There was a lively discussion about how to make the investment process flow more smoothly, and specifically around how to structure convertible notes that are simple, fair, fast, and inexpensive to put together. Neither Don nor I favor convertible notes, so I’ll refer you to his earlier post on this topic..

And while I applaud the attempt to make angel capital more accessible to entrepreneurs, I feel a need to point out that in not charging presenters the Forum is not innovating, but is just following the tradition of most existing angel groups, including those located here in the Northeast, as I wrote earlier this year.

Says Don: “See Open Angel Forum for news on future meetings and locations.

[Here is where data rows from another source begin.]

/-- **The sharpest reduction: analytic half, simple connectivity, and a uniform slope bound.**
By `InitialDataSet.exists_diffeomorph_graph_of_isComplete` (`SpacelikeCompleteGraph.lean`) the
developed slice of the (complete) data is, after the diffeomorphism `Φ = π ∘ f : X ≅ ℝ³`, the
entire graph of a smooth height function `u` with `‖∇u‖ < 1`, and it is a Cauchy hypersurface as
soon as `‖du‖ ≤ θ < 1` uniformly (`isCauchyHypersurface_range_of_slope_le`). So the rigid
positive energy theorem follows from

* `hA` — the **analytic half** (global translational KIDs with Gram matrix `η`, `N₀ > 0`);
* `hSC` — **`Σ` is simply connected**;
* `hS` — **the height function of the developed slice of one-ended asymptotically flat data
  has slope uniformly `< 1`** (Beig–Chruściel 1996, §4: the KIDs are asymptotic to the
  translations of a fixed Minkowski frame on the end, [6, Prop. 2.1], so the embedding is
  asymptotically an affine spacelike hyperplane).

[cite: BeigChrusciel1996, proof of Thm. 4.1, §4 and App. A] -/
theorem positive_mass_rigidity_spacetime_of_kids_of_slope
    (hA : ∀ (X : Type) [TopologicalSpace X] [ChartedSpace E3 X] [IsManifold (𝓡 3) ∞ X]
      [T2Space X] [SecondCountableTopology X] [ConnectedSpace X]
      (D : InitialDataSet (𝓡 3) X) [D.metric.HasLeviCivita] (e : AFEnd X),
      D.SatisfiesDominantEnergyCondition → e.IsAsymptoticallyFlat D 1 →
      (∃ q₀, HasSourceDecay e D q₀) → e.IsSoleEnd → e.HasADMEnergy D 0 →
      ∃ (N : Fin 4 → X → ℝ) (Y : Fin 4 → Π x : X, TangentSpace (𝓡 3) x),
        (∀ a, ContMDiff (𝓡 3) 𝓘(ℝ, ℝ) ∞ (N a)) ∧
        (∀ a, ContMDiff (𝓡 3) ((𝓡 3).prod (𝓡 3)) ∞
          fun x ↦ (TotalSpace.mk' E3 x (Y a x) : TangentBundle (𝓡 3) X)) ∧
        (∀ a (x : X) (v w : TangentSpace (𝓡 3) x),
          D.metric.val x (D.metric.leviCivita (Y a) x v) w = -(N a x * D.k x v w)) ∧
        (∀ a (x : X) (v : TangentSpace (𝓡 3) x),
          mvfderiv (𝓡 3) (N a) x v = -(D.k x v (Y a x))) ∧
        (∀ (x : X) a b, -(N a x * N b x) + D.h.inner x (Y a x) (Y b x) =
          if a = b then (if a = 0 then -1 else 1) else 0) ∧
        ∀ x, 0 < N 0 x)
    (hSC : ∀ (X : Type) [TopologicalSpace X] [ChartedSpace E3 X] [IsManifold (𝓡 3) ∞ X]
      [T2Space X] [SecondCountableTopology X] [ConnectedSpace X]
      (D : InitialDataSet (𝓡 3) X) [D.metric.HasLeviCivita] (e : AFEnd X),
      D.SatisfiesDominantEnergyCondition → e.IsAsymptoticallyFlat D 1 →
      (∃ q₀, HasSourceDecay e D q₀) → e.IsSoleEnd → e.HasADMEnergy D 0 → SimplyConnectedSpace X)
    (hS : ∀ (X : Type) [TopologicalSpace X] [ChartedSpace E3 X] [IsManifold (𝓡 3) ∞ X]
      [T2Space X] [SecondCountableTopology X] [ConnectedSpace X]
      (D : InitialDataSet (𝓡 3) X) [D.metric.HasLeviCivita] (e : AFEnd X),
      e.IsAsymptoticallyFlat D 1 → e.IsSoleEnd →
      ∀ (f : X → E4) (ν : X → E4) (Φ : X ≃ₘ^∞⟮𝓡 3, 𝓘(ℝ, E3)⟯ E3) (u : E3 → ℝ),
      Minkowski.smoothMetric.toPseudoRiemannianMetric.IsSpacelikeImmersion (𝓡 3) f →
      Minkowski.smoothMetric.IsFutureUnitNormal (𝓡 3) (Minkowski.timeOrientation.ofLE le_top)
        f ν →
      (∀ (x : X) (v w : E3),
        Minkowski.smoothMetric.toPseudoRiemannianMetric.inducedBilin (𝓡 3) f x v w =
          D.h.inner x v w) →
      (∀ [Minkowski.smoothMetric.toPseudoRiemannianMetric.HasLeviCivita] (x : X) (v w : E3),
        Minkowski.smoothMetric.toPseudoRiemannianMetric.secondFundamentalForm (𝓡 3) f ν x v w =
          D.k x v w) →
      ContDiff ℝ ∞ u → (∀ x, Φ x = E4.spatial (f x)) →
      (∀ y, f (Φ.symm y) = E4.ofTimeSpace (u y) y) →
      ∃ θ : ℝ≥0, θ < 1 ∧ ∀ y, ‖fderiv ℝ u y‖₊ ≤ θ) :
    positive_mass_rigidity_spacetime := by
  intro X _ _ _ _ _ _ D _ e hdec haf hsrc hsole hE
  obtain ⟨N, Y, hN, hY, hDY, hdN, hG, hN0⟩ := hA X D e hdec haf hsrc hsole hE
  haveI : SimplyConnectedSpace X := hSC X D e hdec haf hsrc hsole hE
  obtain ⟨f, ν, hfi, hun, -, -, -, hind, hK⟩ :=
    D.exists_minkowski_immersion_of_kids N Y hN hY hDY hdN hG hN0
  have hc : D.IsComplete := AFEnd.isComplete_of_isAsymptoticallyFlat_of_isSoleEnd one_pos haf hsole
  obtain ⟨hemb, -⟩ := D.isSmoothEmbedding_of_isComplete hc hfi hind
  obtain ⟨Φ, u, hus, hΦ, hgraph, -⟩ := D.exists_diffeomorph_graph_of_isComplete hc hfi hind
  obtain ⟨θ, hθ, hb⟩ := hS X D e haf hsole f ν Φ u hfi hun hind hK hus hΦ hgraph
  exact exists_cauchyDevelopment_eq_spacetime_of_isSmoothEmbedding hemb hun hind hK
    (InitialDataSet.isCauchyHypersurface_range_of_slope_le Φ (hus.differentiable (by simp))
      hgraph hθ hb)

Jason Calacanis never thinks small. He wants to take this nationwide...and global.”


Stephen King, Book Pricing, Kindle, and RiverRun

I just received a press release from Amazon announcing that Stephen King’s new novella, Blockade Billy, is available now on Kindle for $7.00.

Since I’ve been following the debate about electronic vs. traditional book pricing, I checked on the Amazon site and found that a hardcover version of the novella is available for pre-order: price, $10.11, shipping date May 25.

So the Kindle version is available five weeks earlier and costs 21% less. And, of course, the book needs shipping. I have Amazon Prime, so the apparent shipping cost is free. If you already have a Kindle, the apparent cost for that is also free. The actual costs are higher of course but difficult to calculate so most users won’t bother.

Just for fun, assume that I buy 36 books in a year (one every ten days), at an Amazon price of $20.00 each. Assuming the same discount as the King novella, I would pay $720 for hardbound books and $570 for Kindle versions. A basic Kindle costs $259, or $86 annually, assuming three year depreciation. Free two-day shipping with Amazon Prime is $79 annually.

So who is the big winner: The Kindle ($656 vs. $849) by almost $200 plus earlier availability.

Who is the big loser? Alas, my favorite local book seller, RiverRun Bookstore, which needs to charge full price: $14.99 for the new novella, almost $1100 for my 36 books.

Sorry Tom, but please keep up the book signings and author readings for us.